▶ **What to produce**
In the records below, find the line containing "(temperedFrobenioid X φ R S) rfl" and the line containing "### Non-vacuity at"; please repeat exactly the lines from one to the other, both included, and nothing more.

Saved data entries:
============

import Literature.AnabelianGeometry.EtaleTheta.TemperedFrobenioidOfRlfZWeakIsoEquivalence
import Literature.AnabelianGeometry.EtaleTheta.BiKummerThm44HypOfGaloisCoveringZTowerAll
import Literature.AnabelianGeometry.EtaleTheta.LogDivisorModelTateTowerReflection
import HarnessLib

/-!
# [EtTh] Thm. 4.4: `Thm44Hyp` between two DIFFERENT §4 settings with a NON-identity `Ψ` — the ℤ-tower at a character `φ`
# and at `φ⁻¹`, related by the chain reflection `n ↦ −n` (class (b) NV)

S. Mochizuki, *The étale theta function …*, Publ. RIMS **45** (2009) [MochizukiEtTh2009], §1 p.12 (the chain `Z_∞` of copies
of the projective line, Galois group `ℤ`), Def. 3.3 (iii) p.73, Def. 3.6 (i)(ii) p.76–77, Def. 4.1 p.86, Thm. 4.4 p.93–95
[cite: MochizukiEtTh2009, Thm 4.4 p.93]; [FrdI] Thm. 5.2 (i) p.100, Cor. 5.4 p.104.

abc-iut cell, layer L2 [EtTh], seat abc-iut-w5-d179 (gen 7), L2-lead row R751/R761 «NONID-PSI-3», FILE 2 of 2 (piece 3 of the
non-identity-`Ψ` route; piece 1 = p473513 `LogDivisorModelTateTowerReflection`, piece 2 = p473903 `RealificationIsoWeak`, engine =
`TemperedFrobenioidOfRlfZWeakIsoEquivalence`).  Every `Thm44Hyp` inhabited so far at constructed data (p452830, p464833, p467461) is
the IDENTITY self-equivalence `Ψ = 𝟭`.  THIS FILE: for every tempered arithmetic group `X`, every pair of characters
`φ, φ' : Π^tp_X → ℤ` with `φ' = φ⁻¹` pointwise (`hφ`; e.g. `φ' := φ⁻¹`, `ZTower.inv_apply_eq`), and every `R, S, NH, NH', M`:
* `ZTowerTempered.reflectIsoData X φ φ' hφ R S` — the isomorphism of Def. 3.3 (iii) data `dm X φ ≅ dm X φ'` along the common base
  functor `B^temp(Π^tp_X)⁰ ⥤ CosetCat Π^tp_X` given by this lineage's chain reflection (`ZTower.reflectPhiZero` on
  `Φ₀ = Hom_Π(Π/H, Div⁺(Z_∞))`, `ZTower.reflectBZero` = `U ↦ U⁻¹` on `B₀`; natural in the covering BY `rfl`; `div₀`-compatible by
  `divZeroHom_reflectBZero`), packaged as the engine's `TemperedFrobenioid.PfIsoData`;
* **`ZTowerTempered.reflectEquiv X φ φ' hφ R S : (temperedFrobenioid X φ R S).category ≌ (temperedFrobenioid X φ' R S).category`**
  — the induced equivalence of the two ℤ-tower tempered Frobenioids (FILE 1: [FrdI] Cor. 5.4), over `𝟭` on the base, acting on
  divisor classes by the reflection: `(A, [ι ψ]) ↦ (A, [ι (ψ ∘ (n ↦ −n))])` (`reflectEquiv_functor_obj`, `coe_ηHom_toR`:
  `η (ι ψ) = ι (reflect ψ)`, coordinates `(s, n) ↦ (s, −n)` by `ZTower.coord_reflectPhiZero`; on morphisms `Base`, `deg_Fr` are kept
  and `Div ↦ η Div`, `u ↦ β u` — the engine's `PfIsoData.div_equivalence_functor_map` &c. apply verbatim, `reflectEquiv` unfolding
  to `(reflectIsoData …).equivalence` by `rfl`);
* **`ZTowerTempered.thm44HypReflect X φ φ' hφ R S NH NH' M : Thm44Hyp (setting X φ R S NH M) (setting X φ' R S NH' M)`** with
  `Ψ := reflectEquiv`, `Ψ^bs := 𝟭`, `comm` on the nose, `A_⊙ ↦ A_⊙`; `Φ` non-dilating on both sides by p467461's
  `ZTowerTempered.isNonDilating`, `baseShape` / `H_⊙` open as in p463800 / p464833;
* the Thm. 4.4 closers FIRED BY NAME at this `h` (this lineage's `…_of_baseInj_treeVocabWeak` family ⇐ {`hBD X φ`, `hBD X φ'`}):
  `thm44_i_reflect`, `preservesFrobeniusStructure_reflect`, `thm44_trivNH_reflect` ((i) ∧ (ii) ∧ (iii) ∧ N-th roots, trivial
  `(N, H)`-slot), `thm44_rootsNH_reflect` (the same at abc-iut-w4-d044's roots reading).
For `φ' ≠ φ` (any `φ ≠ 1`) the two settings are over DIFFERENT Def. 3.3 (iii) data (translation by `φ g` vs. by `−φ g` on the
chain), the two categories are different types, and `Ψ` is not an identity functor — the first such `Thm44Hyp` in the tree.
Class (b): 4 defs (`reflectIsoData`, `reflectEquiv`, `thm44HypReflect`, `ψReflect`) + 2 abbrevs; no Prop fact, no instance, no sorry.
HONEST FRAMING: combinatorial model of the divisor/Galois skeleton (`TateTower.model`), `φ` a parameter, `Ψ^bs = 𝟭` (the base
categories coincide); interface records as before; nothing here bears on [IUTchIII] Cor. 3.12; typed ≠ proved.
-/

noncomputable section

namespace Literature.AnabelianGeometry.EtaleTheta

open CategoryTheory Opposite Function Literature.AlgebraicGeometry.Frobenioids
  Literature.AnabelianGeometry.SemiGraphs LogDivisorModel LogDivisorModel.GaloisAction

namespace ZTowerTempered

variable {K : Type} [Field K] (X : SemiGraphs.TemperedArithmeticGroup.{0} K) (φ φ' : X.Pi →* Multiplicative ℤ)
  (hφ : ∀ g : X.Pi, φ' g = (φ g)⁻¹) (R S : ((ConnectedPart (BTemp X.Pi))ᵒᵖ ⥤ CommMonCat.{0}) → Prop)

/-! ### The isomorphism of Def. 3.3 (iii) data `dm X φ ≅ dm X φ'` given by the chain reflection -/

/-- **The reflection `n ↦ −n` as an isomorphism of the Def. 3.3 (iii) data of the two ℤ-towers along the common base functor**
(engine record `PfIsoData`: `e := reflectPhiZero`, `b := reflectBZero`, naturality `rfl`, `div₀`-compatibility by
`divZeroHom_reflectBZero`, `Φ = im(Φ₀^pf → Φ₀^rlf)` on both sides by `rfl`). [cite: MochizukiEtTh2009, Def 3.3 p.73] -/
def reflectIsoData :
    TemperedFrobenioid.PfIsoData (hpf X φ) (hpf X φ') (temperedFrobenioid X φ R S) (temperedFrobenioid X φ' R S) where
  e A := ZTower.reflectPhiZero φ φ' hφ (gset X A.unop)
  e_natural _ _ := rfl
  b A := ZTower.reflectBZero φ φ' hφ (gset X A.unop)
  b_natural _ _ := rfl
  div₀_b A x := by
    change (ZTower.action φ').divZeroHom (gset X A.unop) (ZTower.reflectBZero φ φ' hφ (gset X A.unop) x) =
      gpMap (ZTower.reflectPhiZero φ φ' hφ (gset X A.unop)).toMonoidHom ((ZTower.action φ).divZeroHom (gset X A.unop) x)
    rw [ZTower.divZeroHom_reflectBZero, ZTower.divZeroHom_eq_numDen, map_div, gpMap_of, gpMap_of]
    rfl
  hΦ₁ _ := rfl
  hΦ₂ _ := rfl

/-- **`Ψ : C_φ ≌ C_{φ'}`** — the equivalence of the ℤ-tower tempered Frobenioids at `φ` and at `φ' = φ⁻¹` induced by the reflection
([FrdI] Cor. 5.4 via FILE 1). [cite: MochizukiFrdI2008, Cor. 5.4 p.104] -/
def reflectEquiv : (temperedFrobenioid X φ R S).category ≌ (temperedFrobenioid X φ' R S).category :=
  (reflectIsoData X φ φ' hφ R S).equivalence

/-- **`Ψ` lies over the identity of `B^temp(Π^tp_X)⁰` on the nose.** [cite: MochizukiEtTh2009, Thm 4.4 p.93] -/
theorem reflectEquiv_functor_comp_base :
    (reflectEquiv X φ φ' hφ R S).functor ⋙ (temperedFrobenioid X φ' R S).baseFunctorOfCategory =
      (temperedFrobenioid X φ R S).baseFunctorOfCategory ⋙ 𝟭 _ :=
  (reflectIsoData X φ φ' hφ R S).functor_comp_baseFunctor

/-- **`Ψ` on objects: `(A, α) ↦ (A, η_A^gp α)`** with `η_A = (reflection)^rlf|_Φ`. [cite: MochizukiFrdI2008, Thm. 5.2 (i) p.100] -/
theorem reflectEquiv_functor_obj (A : (temperedFrobenioid X φ R S).category) :
    (reflectEquiv X φ φ' hφ R S).functor.obj A =
      ⟨A.base, MonGp.map ((reflectIsoData X φ φ' hφ R S).ηHom (op A.base)) A.cls⟩ :=
  (reflectIsoData X φ φ' hφ R S).equivalence_functor_obj A

/-- **`Ψ` acts on divisors by the reflection**: `η_A (ι ψ) = ι (ψ ∘ (n ↦ −n))` for `ψ ∈ Φ₀^{φ}(Π/H)` — so `Ψ` is NOT an identity
functor as soon as `φ ≠ φ'`. [cite: MochizukiEtTh2009, Def 3.6 p.77] -/
theorem coe_ηHom_toR (A : (ConnectedPart (BTemp X.Pi))ᵒᵖ) (ψ : (ZTower.action φ).phiZero (gset X A.unop)) :
    ((reflectIsoData X φ φ' hφ R S).ηHom A
      ⟨(hpf X φ _).weak.toRealification (Literature.AlgebraicGeometry.Frobenioids.Perfection.of _ ψ), ⟨_, rfl⟩⟩).1 =
      (hpf X φ' _).weak.toRealification (Literature.AlgebraicGeometry.Frobenioids.Perfection.of _ (ZTower.reflectPhiZero φ φ' hφ (gset X A.unop) ψ)) :=
  (reflectIsoData X φ φ' hφ R S).coe_ηHom_toRealification A (Literature.AlgebraicGeometry.Frobenioids.Perfection.of _ ψ) ⟨_, rfl⟩

/-! ### `Thm44Hyp` between the settings at `φ` and at `φ'` -/

variable (NH : Subgroup (Field.absoluteGaloisGroup K) → (temperedFrobenioid X φ R S).category → ℕ+ → Prop)
  (NH' : Subgroup (Field.absoluteGaloisGroup K) → (temperedFrobenioid X φ' R S).category → ℕ+ → Prop)
  (M : OpenNormalSubgroup X.Pi)

/-- **`Thm44Hyp (setting X φ …) (setting X φ' …)` INHABITED with the NON-identity `Ψ := reflectEquiv`** (`Ψ^bs := 𝟭`, `comm` on the
nose, `Ψ^bs(A_⊙^bs) = A_⊙^bs`; `Φ` non-dilating on both sides by `ZTowerTempered.isNonDilating`; `baseShape` with `𝒟 := Π/Π`; `H_⊙`
open). [cite: MochizukiEtTh2009, Thm 4.4 p.93] -/
def thm44HypReflect : BiKummerSetting.Thm44Hyp (setting X φ R S NH M) (setting X φ' R S NH' M) where
  isNonDilating₁ A α := isNonDilating X φ R S A α
  isNonDilating₂ A α := isNonDilating X φ' R S A α
  baseShape₁ := baseShape X φ R S
  baseShape₂ := baseShape X φ' R S
  isOpen_Hodot₁ := BiKummerSetting.isOpen_Hodot_mkOfConnectedTemperoid X _ _ _ NH _ _ _
  isOpen_Hodot₂ := BiKummerSetting.isOpen_Hodot_mkOfConnectedTemperoid X _ _ _ NH' _ _ _
  Ψ := reflectEquiv X φ φ' hφ R S
  Ψbs := CategoryTheory.Equivalence.refl
  comm := eqToIso (reflectEquiv_functor_comp_base X φ φ' hφ R S).symm
  mapsAodot := ⟨Iso.refl _⟩

/-- The `Ψ` of `thm44HypReflect` IS the reflection equivalence. [cite: MochizukiEtTh2009, Thm 4.4 p.93] -/
theorem thm44HypReflect_Ψ : (thm44HypReflect X φ φ' hφ R S NH NH' M).Ψ = reflectEquiv X φ φ' hφ R S := rfl

include hφ in
/-- **Non-vacuity of `Thm44Hyp` between the two settings.** [cite: MochizukiEtTh2009, Thm 4.4 p.93] -/
theorem nonempty_thm44HypReflect :
    Nonempty (BiKummerSetting.Thm44Hyp (setting X φ R S NH M) (setting X φ' R S NH' M)) :=
  ⟨thm44HypReflect X φ φ' hφ R S NH NH' M⟩

/-- **[EtTh] Thm. 4.4 (i) FIRES along the reflection** (this lineage's `thm44_i_mkOfConnectedTemperoid_of_baseInj_treeVocabWeak`
⇐ {`hBD X φ`, `hBD X φ'`}). [cite: MochizukiEtTh2009, Thm 4.4 (i) p.94] -/
theorem thm44_i_reflect : BiKummerSetting.Thm44_i (thm44HypReflect X φ φ' hφ R S NH NH' M) :=
  (thm44HypReflect X φ φ' hφ R S NH NH' M).thm44_i_mkOfConnectedTemperoid_of_baseInj_treeVocabWeak _ _ _ NH _ _ _ _ _ _
    NH' _ _ _ (fun α => hBD X φ R S α) fun α => hBD X φ' R S α

/-- T44-L03 along the reflection (from `hBD`). [cite: MochizukiEtTh2009, Thm 4.4 p.95] -/
theorem preservesFrobeniusStructure_reflect : (thm44HypReflect X φ φ' hφ R S NH NH' M).PreservesFrobeniusStructure :=
  (thm44HypReflect X φ φ' hφ R S NH NH' M).preservesFrobeniusStructure_mkOfConnectedTemperoid_of_baseInj_treeVocabWeak _ _ _
    NH _ _ _ _ _ _ NH' _ _ _ (fun α => hBD X φ R S α) fun α => hBD X φ' R S α

/-- The `ψ`-slot of Thm. 4.4 (ii)(iii) along the reflection: this lineage's `psiModel`. [cite: MochizukiEtTh2009, Thm 4.4 p.94] -/
abbrev ψReflect (A : (setting X φ R S NH M).C) :
    (setting X φ R S NH M).biratUnits A ≃*
      (setting X φ' R S NH' M).biratUnits ((thm44HypReflect X φ φ' hφ R S NH NH' M).Ψ.functor.obj A) :=
  (thm44HypReflect X φ φ' hφ R S NH NH' M).psiModel (isFrobenioid_temperedFrobenioid X φ R S)
    (isFrobenioid_temperedFrobenioid X φ' R S) (preservesFrobeniusStructure_reflect X φ φ' hφ R S NH NH' M) A

end ZTowerTempered

namespace ZTowerTempered

variable {K : Type} [Field K] (X : SemiGraphs.TemperedArithmeticGroup.{0} K) (φ φ' : X.Pi →* Multiplicative ℤ)
  (hφ : ∀ g : X.Pi, φ' g = (φ g)⁻¹) (R S : ((ConnectedPart (BTemp X.Pi))ᵒᵖ ⥤ CommMonCat.{0}) → Prop) (M : OpenNormalSubgroup X.Pi)

/-- T44-L15b along the reflection with the trivial `(N, H)`-slots: tautological. [cite: MochizukiEtTh2009, Thm 4.4 p.95] -/
theorem preservesNHSaturatedBsFld_trivNH_reflect :
    (thm44HypReflect X φ φ' hφ R S (trivNHOf X φ R S) (trivNHOf X φ' R S) M).PreservesNHSaturatedBsFld :=
  fun _ _ _ _ _ => Iff.rfl

/-- **[EtTh] Thm. 4.4 (i) ∧ (ii) ∧ (iii)-saturation ∧ N-th roots FIRE along the reflection** (trivial `(N, H)`-slots; this lineage's
`thm44_mkOfConnectedTemperoid_of_baseInj_treeVocabWeak'` ⇐ {`hBD X φ`, `hBD X φ'`, T44-L15b}). [cite: MochizukiEtTh2009, Thm 4.4 p.94] -/
theorem thm44_trivNH_reflect :
    BiKummerSetting.Thm44_i (thm44HypReflect X φ φ' hφ R S (trivNHOf X φ R S) (trivNHOf X φ' R S) M) ∧
      BiKummerSetting.Thm44_ii (thm44HypReflect X φ φ' hφ R S (trivNHOf X φ R S) (trivNHOf X φ' R S) M)
        (ψReflect X φ φ' hφ R S (trivNHOf X φ R S) (trivNHOf X φ' R S) M) ∧
      BiKummerSetting.Thm44_iii (thm44HypReflect X φ φ' hφ R S (trivNHOf X φ R S) (trivNHOf X φ' R S) M)
        (ψReflect X φ φ' hφ R S (trivNHOf X φ R S) (trivNHOf X φ' R S) M) ∧
      (thm44HypReflect X φ φ' hφ R S (trivNHOf X φ R S) (trivNHOf X φ' R S) M).PreservesNthRoots
        (ψReflect X φ φ' hφ R S (trivNHOf X φ R S) (trivNHOf X φ' R S) M)
        (fun φ'' f => (temperedFrobenioid X φ R S).pullFracModel φ'' f)
        fun φ'' f => (temperedFrobenioid X φ' R S).pullFracModel φ'' f :=
  (thm44HypReflect X φ φ' hφ R S (trivNHOf X φ R S) (trivNHOf X φ' R S) M).thm44_mkOfConnectedTemperoid_of_baseInj_treeVocabWeak'
    _ _ _ _ _ _ _ _ _ _ _ _ _ _ (fun α => hBD X φ R S α) (fun α => hBD X φ' R S α)
    (preservesNHSaturatedBsFld_trivNH_reflect X φ φ' hφ R S M)

/-- **[EtTh] Thm. 4.4 (i) ∧ (ii) ∧ (iii)-saturation ∧ N-th roots FIRE along the reflection AT THE ROOTS READING** of the
`(N, H_⊙^{bs-fld})`-slots (⇐ {`hBD X φ`, `hBD X φ'`}; T44-L15b by abc-iut-w4-d044's `preservesNHSaturatedBsFld_rootsReading`).
[cite: MochizukiEtTh2009, Thm 4.4 p.94] -/
theorem thm44_rootsNH_reflect :
    BiKummerSetting.Thm44_i (thm44HypReflect X φ φ' hφ R S (rootsNHOf X φ R S M) (rootsNHOf X φ' R S M) M) ∧
      BiKummerSetting.Thm44_ii (thm44HypReflect X φ φ' hφ R S (rootsNHOf X φ R S M) (rootsNHOf X φ' R S M) M)
        (ψReflect X φ φ' hφ R S (rootsNHOf X φ R S M) (rootsNHOf X φ' R S M) M) ∧
      BiKummerSetting.Thm44_iii (thm44HypReflect X φ φ' hφ R S (rootsNHOf X φ R S M) (rootsNHOf X φ' R S M) M)
        (ψReflect X φ φ' hφ R S (rootsNHOf X φ R S M) (rootsNHOf X φ' R S M) M) ∧
      (thm44HypReflect X φ φ' hφ R S (rootsNHOf X φ R S M) (rootsNHOf X φ' R S M) M).PreservesNthRoots
        (ψReflect X φ φ' hφ R S (rootsNHOf X φ R S M) (rootsNHOf X φ' R S M) M)
        (fun φ'' f => (temperedFrobenioid X φ R S).pullFracModel φ'' f)
        fun φ'' f => (temperedFrobenioid X φ' R S).pullFracModel φ'' f :=
  (thm44HypReflect X φ φ' hφ R S (rootsNHOf X φ R S M) (rootsNHOf X φ' R S M) M).thm44_mkOfConnectedTemperoid_rootsReading_of_baseInj_treeVocabWeak
    (temperedFrobenioid X φ R S) rfl (hP X φ R S) ((temperedFrobenioid X φ R S).connQuotZeroObj M)
    ((temperedFrobenioid X φ R S).isFrobeniusTrivial_connQuotZeroObj M)
    ((temperedFrobenioid X φ R S).isGaloisObj_connQuotZeroObj_base M)
    (temperedFrobenioid X φ' R S) rfl (hP X φ' R S) ((temperedFrobenioid X φ' R S).connQuotZeroObj M)
    ((temperedFrobenioid X φ' R S).isFrobeniusTrivial_connQuotZeroObj M)
    ((temperedFrobenioid X φ' R S).isGaloisObj_connQuotZeroObj_base M)
    (isFrobenioid_temperedFrobenioid X φ R S) (isFrobenioid_temperedFrobenioid X φ' R S)
    (preservesFrobeniusStructure_reflect X φ φ' hφ R S _ _ M) (fun α => hBD X φ R S α) fun α => hBD X φ' R S α

/-! ### Non-vacuity at `φ' := φ⁻¹` -/

/-- **For EVERY character `φ` the pair `(φ, φ⁻¹)` qualifies**: `Thm44Hyp (setting X φ …) (setting X φ⁻¹ …)` is inhabited with
`Ψ` the reflection equivalence, and Thm. 4.4 (i) fires there. [cite: MochizukiEtTh2009, Thm 4.4 p.93] -/
theorem nonempty_thm44Hyp_inv
    (NH : Subgroup (Field.absoluteGaloisGroup K) → (temperedFrobenioid X φ R S).category → ℕ+ → Prop)
    (NH' : Subgroup (Field.absoluteGaloisGroup K) → (temperedFrobenioid X φ⁻¹ R S).category → ℕ+ → Prop) :
    ∃ h : BiKummerSetting.Thm44Hyp (setting X φ R S NH M) (setting X φ⁻¹ R S NH' M),
      h.Ψ = reflectEquiv X φ φ⁻¹ (ZTower.inv_apply_eq φ) R S ∧ BiKummerSetting.Thm44_i h :=
  ⟨thm44HypReflect X φ φ⁻¹ (ZTower.inv_apply_eq φ) R S NH NH' M, rfl,
    thm44_i_reflect X φ φ⁻¹ (ZTower.inv_apply_eq φ) R S NH NH' M⟩

end ZTowerTempered

end Literature.AnabelianGeometry.EtaleTheta

end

============

▶ **Response area**
    (temperedFrobenioid X φ R S) rfl (hP X φ R S) ((temperedFrobenioid X φ R S).connQuotZeroObj M)
    ((temperedFrobenioid X φ R S).isFrobeniusTrivial_connQuotZeroObj M)
    ((temperedFrobenioid X φ R S).isGaloisObj_connQuotZeroObj_base M)
    (temperedFrobenioid X φ' R S) rfl (hP X φ' R S) ((temperedFrobenioid X φ' R S).connQuotZeroObj M)
    ((temperedFrobenioid X φ' R S).isFrobeniusTrivial_connQuotZeroObj M)
    ((temperedFrobenioid X φ' R S).isGaloisObj_connQuotZeroObj_base M)
    (isFrobenioid_temperedFrobenioid X φ R S) (isFrobenioid_temperedFrobenioid X φ' R S)
    (preservesFrobeniusStructure_reflect X φ φ' hφ R S _ _ M) (fun α => hBD X φ R S α) fun α => hBD X φ' R S α

/-! ### Non-vacuity at `φ' := φ⁻¹` -/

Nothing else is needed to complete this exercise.